Start of Dataset entries
/-!
# `NoHeavyLowerTail` (stmt-CriticalPhenomena-4575) — antithetic cluster pairs: THE FAN IS R-ASSOCIATED (hypothesis (H2) of the
# two-stage Harris THEOREM 2H for `G₂ = s * K_{1,k}` at its hub; HOME/THEOREM-FAT.md, prim-hp-2 gen 59)

Support file (`--supports stmt-CriticalPhenomena-4575`, prover `prim-hp-2`, gen 59).  No definitions, no named facts, no sorries.
The `k`-fan at `s` with hub `z`, leaves `L`: `E₂ = {sz} ∪ {sℓ, zℓ : ℓ ∈ L}`; `X T = openCluster (T ∩ E₂) s`, `Y T = openCluster (Tᶜ ∩ E₂) s`,
`U = {T : z ∉ Y T}` (`T : Set (Sym2 V)`, pairs outside `E₂` irrelevant).  `Fan.not_mem_Y_iff`: `z ∉ Y T ↔ sz ∈ T ∧ ∀ ℓ, sℓ ∈ T ∨ zℓ ∈ T`;
`Fan.X_eq`/`Y_eq`: on `U`, `X T = {s,z} ∪ L` and `Y T = {s} ∪ {ℓ : sℓ ∉ T}`; `Fan.fibre_card`/`sum_U_eq`: `Σ_{T ∈ U} φ(B T) =
Σ_{B ⊆ L} 2^{N−|B|−(|L|+1)} φ(B)` (`Finset.card_Icc_finset`); `fkg_real(_antitone)`: Mathlib's `fkg` without sign conditions;
**`Antithetic.TwoStage.Fan.R_associated`**: Harris' inequality on `U` for twisted-monotone functions of `(X T, Y T)` — hypothesis `hR` of
`Antithetic.TwoStage.inner_bound` / `change_nonneg`; with the nested-up property of fans this makes THEOREM FAT a tree theorem.
[cite: VandenbergHaggstromKahn2005, §1 p. 6 ("Harris' inequality"), §1 p. 3 (open cluster `C_s`)]
-/

noncomputable section
namespace Summit.CriticalPhenomena.PercolationContinuityZ3.Theorems
open Literature.Probability.Percolation
open scoped Classical
namespace Antithetic
namespace TwoStage
namespace Fan
variable {V : Type*}

/-- An open cluster is contained in every adjacency-closed set containing its root (walk induction). [folklore] -/
theorem cluster_subset_of_closed {ω : Set (Sym2 V)} {a : V} {S : Set V} (ha : a ∈ S)
    (hcl : ∀ u w, u ∈ S → (openGraph ω).Adj u w → w ∈ S) : openCluster ω a ⊆ S := by
  intro u hu
  obtain ⟨p⟩ := (show (openGraph ω).Reachable a u from hu)
  induction p with
  | nil => exact ha
  | cons hadj _ ih => exact ih (hcl _ _ ha hadj) (SimpleGraph.Walk.reachable ‹_›)

section Setting

variable (E₂ : Set (Sym2 V)) (s z : V) (L : Finset V) (hsz : s ≠ z) (hsL : s ∉ L) (hzL : z ∉ L)
  (hE₂ : ∀ e, e ∈ E₂ ↔ e = s(s, z) ∨ ∃ ℓ ∈ L, e = s(s, ℓ) ∨ e = s(z, ℓ))
include hsz hsL hzL hE₂

/-- The set `{s} ∪ {ℓ ∈ L : sℓ ∉ T}` is closed under blue adjacency once `sz ∈ T` and every leaf has a red edge. [this work] -/
theorem blue_closed (T : Set (Sym2 V)) (hsz' : s(s, z) ∈ T) (hL : ∀ ℓ ∈ L, s(s, ℓ) ∈ T ∨ s(z, ℓ) ∈ T) (u w : V)
    (hu : u = s ∨ (u ∈ L ∧ s(s, u) ∉ T)) (huw : (openGraph (Tᶜ ∩ E₂)).Adj u w) : w = s ∨ (w ∈ L ∧ s(s, w) ∉ T) := by
  rw [openGraph_adj] at huw
  obtain ⟨⟨hT, hE⟩, _⟩ := huw
  rcases (hE₂ _).1 hE with h | ⟨ℓ, hℓ, h | h⟩
  · exact absurd hsz' (by rw [← h]; exact hT)
  · rw [Sym2.eq_iff] at h
    rcases h with ⟨rfl, rfl⟩ | ⟨rfl, rfl⟩
    · exact Or.inr ⟨hℓ, hT⟩
    · exact Or.inl rfl
  · rw [Sym2.eq_iff] at h
    rcases h with ⟨rfl, rfl⟩ | ⟨rfl, rfl⟩
    · rcases hu with h | h
      · exact absurd h hsz.symm
      · exact absurd h.1 hzL
    · rcases hu with h | h
      · exact absurd h (fun h' => hsL (h' ▸ hℓ))
      · rcases hL u hℓ with h' | h'
        · exact absurd h' h.2
        · exact absurd (by rw [Sym2.eq_swap]; exact h') hT

/-- **Membership in `U`.**  `z ∉ Y T ↔ sz ∈ T ∧ ∀ ℓ ∈ L, sℓ ∈ T ∨ zℓ ∈ T`. [this work] -/
theorem not_mem_Y_iff (T : Set (Sym2 V)) :
    z ∉ openCluster (Tᶜ ∩ E₂) s ↔ (s(s, z) ∈ T ∧ ∀ ℓ ∈ L, s(s, ℓ) ∈ T ∨ s(z, ℓ) ∈ T) := by
  constructor
  · intro hz
    refine ⟨?_, fun ℓ hℓ => ?_⟩
    · by_contra h
      exact hz (show (openGraph (Tᶜ ∩ E₂)).Adj s z by rw [openGraph_adj]; exact ⟨⟨h, (hE₂ _).2 (Or.inl rfl)⟩, hsz⟩).reachable
    · by_contra h
      rw [not_or] at h
      have h1 : (openGraph (Tᶜ ∩ E₂)).Adj s ℓ := by
        rw [openGraph_adj]; exact ⟨⟨h.1, (hE₂ _).2 (Or.inr ⟨ℓ, hℓ, Or.inl rfl⟩)⟩, fun h' => hsL (h' ▸ hℓ)⟩
      have h2 : (openGraph (Tᶜ ∩ E₂)).Adj ℓ z := by
        rw [openGraph_adj, Sym2.eq_swap]; exact ⟨⟨h.2, (hE₂ _).2 (Or.inr ⟨ℓ, hℓ, Or.inr rfl⟩)⟩, fun h' => hzL (h'.symm ▸ hℓ)⟩
      exact hz (h1.reachable.trans h2.reachable)
  · rintro ⟨hsz', hL⟩ hz
    rcases cluster_subset_of_closed (S := {v | v = s ∨ (v ∈ L ∧ s(s, v) ∉ T)}) (Or.inl rfl)
      (blue_closed E₂ s z L hsz hsL hzL hE₂ T hsz' hL) hz with h | h
    · exact hsz h.symm
    · exact hzL h.1

/-- On `U` the blue cluster is `{s} ∪ {ℓ ∈ L : sℓ ∉ T}`. [this work] -/
theorem Y_eq (T : Set (Sym2 V)) (hT : z ∉ openCluster (Tᶜ ∩ E₂) s) :
    openCluster (Tᶜ ∩ E₂) s = {v | v = s ∨ (v ∈ L ∧ s(s, v) ∉ T)} := by
  obtain ⟨hsz', hL⟩ := (not_mem_Y_iff E₂ s z L hsz hsL hzL hE₂ T).1 hT
  apply Set.Subset.antisymm
  · exact cluster_subset_of_closed (S := {v | v = s ∨ (v ∈ L ∧ s(s, v) ∉ T)}) (Or.inl rfl) (blue_closed E₂ s z L hsz hsL hzL hE₂ T hsz' hL)
  · rintro v (rfl | ⟨hv, hvT⟩)
    · exact mem_openCluster_self _ _
    · exact (show (openGraph (Tᶜ ∩ E₂)).Adj s v by
        rw [openGraph_adj]; exact ⟨⟨hvT, (hE₂ _).2 (Or.inr ⟨v, hv, Or.inl rfl⟩)⟩, fun h' => hsL (h' ▸ hv)⟩).reachable

/-- On `U` the red cluster is all of `{s, z} ∪ L`. [this work] -/
theorem X_eq (T : Set (Sym2 V)) (hT : z ∉ openCluster (Tᶜ ∩ E₂) s) :
    openCluster (T ∩ E₂) s = {v | v = s ∨ v = z ∨ v ∈ L} := by
  obtain ⟨hsz', hL⟩ := (not_mem_Y_iff E₂ s z L hsz hsL hzL hE₂ T).1 hT
  apply Set.Subset.antisymm
  · refine cluster_subset_of_closed (S := {v | v = s ∨ v = z ∨ v ∈ L}) (Or.inl rfl) (fun u w _ huw => ?_)
    rw [openGraph_adj] at huw
    rcases (hE₂ _).1 huw.1.2 with h | ⟨ℓ, hℓ, h | h⟩ <;> rw [Sym2.eq_iff] at h <;> rcases h with ⟨_, rfl⟩ | ⟨_, rfl⟩
    exacts [Or.inr (Or.inl rfl), Or.inl rfl, Or.inr (Or.inr hℓ), Or.inl rfl, Or.inr (Or.inr hℓ), Or.inr (Or.inl rfl)]
  · have hz' : z ∈ openCluster (T ∩ E₂) s :=
      (show (openGraph (T ∩ E₂)).Adj s z by rw [openGraph_adj]; exact ⟨⟨hsz', (hE₂ _).2 (Or.inl rfl)⟩, hsz⟩).reachable
    rintro v (rfl | rfl | hv)
    · exact mem_openCluster_self _ _
    · exact hz'
    · rcases hL v hv with h | h
      · exact (show (openGraph (T ∩ E₂)).Adj s v by
          rw [openGraph_adj]; exact ⟨⟨h, (hE₂ _).2 (Or.inr ⟨v, hv, Or.inl rfl⟩)⟩, fun h' => hsL (h' ▸ hv)⟩).reachable
      · exact SimpleGraph.Reachable.trans hz' (show (openGraph (T ∩ E₂)).Adj z v by
          rw [openGraph_adj]; exact ⟨⟨h, (hE₂ _).2 (Or.inr ⟨v, hv, Or.inr rfl⟩)⟩, fun h' => hzL (h' ▸ hv)⟩).reachable

/-- On `U` the pair `(X T, Y T)` depends only on `B T = {ℓ ∈ L : sℓ ∉ T}`. [this work] -/
theorem pair_eq (T : Set (Sym2 V)) (hT : z ∉ openCluster (Tᶜ ∩ E₂) s) (Φ : Set V → Set V → ℝ) :
    Φ (openCluster (T ∩ E₂) s) (openCluster (Tᶜ ∩ E₂) s) =
      Φ {v | v = s ∨ v = z ∨ v ∈ L} {v | v = s ∨ v ∈ L.filter (fun ℓ => s(s, ℓ) ∉ T)} := by
  rw [X_eq E₂ s z L hsz hsL hzL hE₂ T hT, Y_eq E₂ s z L hsz hsL hzL hE₂ T hT]
  congr 1
  ext v
  simp only [Set.mem_setOf_eq, Finset.mem_filter]

variable [Fintype V]

/-- **Fibre count.**  For `B₀ ⊆ L`, the colourings `T ∈ U` with `B T = B₀` are exactly those containing the `|L| + 1` pairs
`sz`, `sℓ (ℓ ∉ B₀)`, `zℓ (ℓ ∈ B₀)` and avoiding the `|B₀|` pairs `sℓ (ℓ ∈ B₀)`; hence `|L| + 1 ≤ N − |B₀|` and there are
`2^{N − |B₀| − (|L|+1)}` of them (`N = |Sym2 V|`). [this work] -/
theorem fibre_card (B₀ : Finset V) (hB₀ : B₀ ⊆ L) :
    L.card + 1 ≤ Fintype.card (Sym2 V) - B₀.card ∧
    ((Finset.univ : Finset (Set (Sym2 V))).filter (fun T =>
        z ∉ openCluster (Tᶜ ∩ E₂) s ∧ L.filter (fun ℓ => s(s, ℓ) ∉ T) = B₀)).card =
      2 ^ (Fintype.card (Sym2 V) - B₀.card - (L.card + 1)) := by
  -- the required and the forbidden pairs
  let A : Finset (Sym2 V) := insert s(s, z) (((L \ B₀).image fun ℓ => s(s, ℓ)) ∪ (B₀.image fun ℓ => s(z, ℓ)))
  let D : Finset (Sym2 V) := B₀.image fun ℓ => s(s, ℓ)
  have hinj : ∀ c : V, Function.Injective (fun ℓ : V => s(c, ℓ)) := fun c a b h => by
    have h' : s(c, a) = s(c, b) := h
    rw [Sym2.eq_iff] at h'
    rcases h' with ⟨_, h⟩ | ⟨h1, h2⟩
    · exact h
    · rw [h2, ← h1]
  -- membership characterisation
  have hmem : ∀ T : Set (Sym2 V), (z ∉ openCluster (Tᶜ ∩ E₂) s ∧ L.filter (fun ℓ => s(s, ℓ) ∉ T) = B₀) ↔
      ((∀ e ∈ A, e ∈ T) ∧ ∀ e ∈ D, e ∉ T) := by
    intro T
    rw [not_mem_Y_iff E₂ s z L hsz hsL hzL hE₂ T]
    constructor
    · rintro ⟨⟨hsz', hL⟩, hB⟩
      have hB' : ∀ ℓ, ℓ ∈ B₀ ↔ ℓ ∈ L ∧ s(s, ℓ) ∉ T := fun ℓ => by rw [← hB, Finset.mem_filter]
      refine ⟨fun e he => ?_, fun e he => ?_⟩
      · rcases Finset.mem_insert.1 he with rfl | he
        · exact hsz'
        · rcases Finset.mem_union.1 he with he | he
          · obtain ⟨ℓ, hℓ, rfl⟩ := Finset.mem_image.1 he
            obtain ⟨hℓL, hℓB⟩ := Finset.mem_sdiff.1 hℓ
            by_contra h; exact hℓB ((hB' ℓ).2 ⟨hℓL, h⟩)
          · obtain ⟨ℓ, hℓ, rfl⟩ := Finset.mem_image.1 he
            obtain ⟨hℓL, hℓT⟩ := (hB' ℓ).1 hℓ
            exact (hL ℓ hℓL).resolve_left hℓT
      · obtain ⟨ℓ, hℓ, rfl⟩ := Finset.mem_image.1 he
        exact ((hB' ℓ).1 hℓ).2
    · rintro ⟨hA, hD⟩
      have hsz' : s(s, z) ∈ T := hA _ (Finset.mem_insert_self _ _)
      refine ⟨⟨hsz', fun ℓ hℓ => ?_⟩, ?_⟩
      · by_cases hb : ℓ ∈ B₀
        · exact Or.inr (hA _ (Finset.mem_insert_of_mem (Finset.mem_union_right _ (Finset.mem_image_of_mem _ hb))))
        · exact Or.inl (hA _ (Finset.mem_insert_of_mem (Finset.mem_union_left _
            (Finset.mem_image_of_mem _ (Finset.mem_sdiff.2 ⟨hℓ, hb⟩)))))
      · ext ℓ
        rw [Finset.mem_filter]
        constructor
        · rintro ⟨hℓ, hT⟩
          by_contra hb
          exact hT (hA _ (Finset.mem_insert_of_mem (Finset.mem_union_left _
            (Finset.mem_image_of_mem _ (Finset.mem_sdiff.2 ⟨hℓ, hb⟩)))))
        · intro hb
          exact ⟨hB₀ hb, hD _ (Finset.mem_image_of_mem _ hb)⟩
  -- `A` and `D` are disjoint; their sizes
  have hAD : A ⊆ Finset.univ \ D := by
    intro e he
    rw [Finset.mem_sdiff]
    refine ⟨Finset.mem_univ _, fun hD => ?_⟩
    obtain ⟨ℓ', hℓ', rfl⟩ := Finset.mem_image.1 hD
    have hℓ'L : ℓ' ∈ L := hB₀ hℓ'
    rcases Finset.mem_insert.1 he with h | h
    · -- s(s, ℓ') = s(s, z)
      have h2 := (hinj s) (show s(s, ℓ') = s(s, z) from h)
      exact hzL (h2 ▸ hℓ'L)
    · rcases Finset.mem_union.1 h with h | h
      · obtain ⟨ℓ, hℓ, h⟩ := Finset.mem_image.1 h
        have h2 := (hinj s) h
        exact (Finset.mem_sdiff.1 hℓ).2 (h2 ▸ hℓ')
      · obtain ⟨ℓ, hℓ, h⟩ := Finset.mem_image.1 h
        rw [Sym2.eq_iff] at h
        rcases h with ⟨h1, _⟩ | ⟨h1, _⟩
        · exact hsz h1.symm
        · exact hzL (h1 ▸ hℓ'L)
  have hDcard : D.card = B₀.card := Finset.card_image_of_injective _ (hinj s)
  have hAcard : A.card = L.card + 1 := by
    have h1 : Disjoint ((L \ B₀).image fun ℓ => s(s, ℓ)) (B₀.image fun ℓ => s(z, ℓ)) := by
      rw [Finset.disjoint_left]
      intro e he he'
      obtain ⟨ℓ, _, rfl⟩ := Finset.mem_image.1 he
      obtain ⟨ℓ', hℓ', h⟩ := Finset.mem_image.1 he'
      rw [Sym2.eq_iff] at h
      rcases h with ⟨h1, _⟩ | ⟨_, h2⟩
      · exact hsz h1.symm
      · exact hsL (hB₀ (h2 ▸ hℓ'))
    have h2 : s(s, z) ∉ ((L \ B₀).image fun ℓ => s(s, ℓ)) ∪ (B₀.image fun ℓ => s(z, ℓ)) := by
      intro h
      rcases Finset.mem_union.1 h with h | h
      · obtain ⟨ℓ, hℓ, h⟩ := Finset.mem_image.1 h
        have h2 := (hinj s) h
        exact hzL (h2.symm ▸ (Finset.mem_sdiff.1 hℓ).1)
      · obtain ⟨ℓ, hℓ, h⟩ := Finset.mem_image.1 h
        rw [Sym2.eq_iff] at h
        rcases h with ⟨h1, _⟩ | ⟨_, h2⟩
        · exact hsz h1.symm
        · exact hsL (h2 ▸ hB₀ hℓ)
    show (insert s(s, z) (((L \ B₀).image fun ℓ => s(s, ℓ)) ∪ (B₀.image fun ℓ => s(z, ℓ)))).card = L.card + 1
    rw [Finset.card_insert_of_notMem h2, Finset.card_union_of_disjoint h1, Finset.card_image_of_injective _ (hinj s),
      Finset.card_image_of_injective _ (hinj z), Finset.card_sdiff_add_card_eq_card hB₀]
  have hUDcard : (Finset.univ \ D).card = Fintype.card (Sym2 V) - B₀.card := by
    rw [Finset.card_sdiff, Finset.card_univ, Finset.inter_univ, hDcard]
  refine ⟨by rw [← hAcard, ← hUDcard]; exact Finset.card_le_card hAD, ?_⟩
  -- transport to `Finset (Sym2 V)` and count the interval `[A, univ ∖ D]`
  have hcount : ((Finset.univ : Finset (Set (Sym2 V))).filter (fun T =>
      z ∉ openCluster (Tᶜ ∩ E₂) s ∧ L.filter (fun ℓ => s(s, ℓ) ∉ T) = B₀)).card = (Finset.Icc A (Finset.univ \ D)).card := by
    refine Finset.card_nbij' (fun T => Fintype.finsetEquivSet.symm T) (fun T' => (↑T' : Set (Sym2 V))) ?_ ?_ ?_ ?_
    · intro T hT
      have hT0 : z ∉ openCluster (Tᶜ ∩ E₂) s ∧ L.filter (fun ℓ => s(s, ℓ) ∉ T) = B₀ := by
        have := Finset.mem_coe.1 hT; exact (Finset.mem_filter.1 this).2
      have hT' := (hmem T).1 hT0
      have hmemT : ∀ e, e ∈ Fintype.finsetEquivSet.symm T ↔ e ∈ T := fun e => by
        have hc : ((Fintype.finsetEquivSet.symm T : Finset (Sym2 V)) : Set (Sym2 V)) = T := Fintype.finsetEquivSet.apply_symm_apply T
        rw [← Finset.mem_coe, hc]
      rw [Finset.mem_coe, Finset.mem_Icc]
      refine ⟨fun e he => (hmemT e).2 (hT'.1 e he), fun e he => ?_⟩
      rw [Finset.mem_sdiff]
      exact ⟨Finset.mem_univ _, fun hD => hT'.2 e hD ((hmemT e).1 he)⟩
    · intro T' hT'
      rw [Finset.mem_coe, Finset.mem_Icc] at hT'
      have h : (∀ e ∈ A, e ∈ (↑T' : Set (Sym2 V))) ∧ ∀ e ∈ D, e ∉ (↑T' : Set (Sym2 V)) :=
        ⟨fun e he => hT'.1 he, fun e he heT => (Finset.mem_sdiff.1 (hT'.2 heT)).2 he⟩
      rw [Finset.mem_coe, Finset.mem_filter]
      exact ⟨Finset.mem_univ _, (hmem _).2 h⟩
    · intro T _; exact Fintype.finsetEquivSet.apply_symm_apply T
    · intro T' _; exact Fintype.finsetEquivSet.symm_apply_apply T'
  rw [hcount, Finset.card_Icc_finset hAD, hUDcard, hAcard]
End of Dataset entries
▶ _Requirement_: Reproduce exactly the section above that begins at the line containing "exact h') hT" and ends at the line containing "(Tᶜ ∩ E₂)).Adj s v by", leaving out all other lines.

▶ _Completed exercise_:
        · exact absurd (by rw [Sym2.eq_swap]; exact h') hT

/-- **Membership in `U`.**  `z ∉ Y T ↔ sz ∈ T ∧ ∀ ℓ ∈ L, sℓ ∈ T ∨ zℓ ∈ T`. [this work] -/
theorem not_mem_Y_iff (T : Set (Sym2 V)) :
    z ∉ openCluster (Tᶜ ∩ E₂) s ↔ (s(s, z) ∈ T ∧ ∀ ℓ ∈ L, s(s, ℓ) ∈ T ∨ s(z, ℓ) ∈ T) := by
  constructor
  · intro hz
    refine ⟨?_, fun ℓ hℓ => ?_⟩
    · by_contra h
      exact hz (show (openGraph (Tᶜ ∩ E₂)).Adj s z by rw [openGraph_adj]; exact ⟨⟨h, (hE₂ _).2 (Or.inl rfl)⟩, hsz⟩).reachable
    · by_contra h
      rw [not_or] at h
      have h1 : (openGraph (Tᶜ ∩ E₂)).Adj s ℓ := by
        rw [openGraph_adj]; exact ⟨⟨h.1, (hE₂ _).2 (Or.inr ⟨ℓ, hℓ, Or.inl rfl⟩)⟩, fun h' => hsL (h' ▸ hℓ)⟩
      have h2 : (openGraph (Tᶜ ∩ E₂)).Adj ℓ z := by
        rw [openGraph_adj, Sym2.eq_swap]; exact ⟨⟨h.2, (hE₂ _).2 (Or.inr ⟨ℓ, hℓ, Or.inr rfl⟩)⟩, fun h' => hzL (h'.symm ▸ hℓ)⟩
      exact hz (h1.reachable.trans h2.reachable)
  · rintro ⟨hsz', hL⟩ hz
    rcases cluster_subset_of_closed (S := {v | v = s ∨ (v ∈ L ∧ s(s, v) ∉ T)}) (Or.inl rfl)
      (blue_closed E₂ s z L hsz hsL hzL hE₂ T hsz' hL) hz with h | h
    · exact hsz h.symm
    · exact hzL h.1

/-- On `U` the blue cluster is `{s} ∪ {ℓ ∈ L : sℓ ∉ T}`. [this work] -/
theorem Y_eq (T : Set (Sym2 V)) (hT : z ∉ openCluster (Tᶜ ∩ E₂) s) :
    openCluster (Tᶜ ∩ E₂) s = {v | v = s ∨ (v ∈ L ∧ s(s, v) ∉ T)} := by
  obtain ⟨hsz', hL⟩ := (not_mem_Y_iff E₂ s z L hsz hsL hzL hE₂ T).1 hT
  apply Set.Subset.antisymm
  · exact cluster_subset_of_closed (S := {v | v = s ∨ (v ∈ L ∧ s(s, v) ∉ T)}) (Or.inl rfl) (blue_closed E₂ s z L hsz hsL hzL hE₂ T hsz' hL)
  · rintro v (rfl | ⟨hv, hvT⟩)
    · exact mem_openCluster_self _ _
    · exact (show (openGraph (Tᶜ ∩ E₂)).Adj s v by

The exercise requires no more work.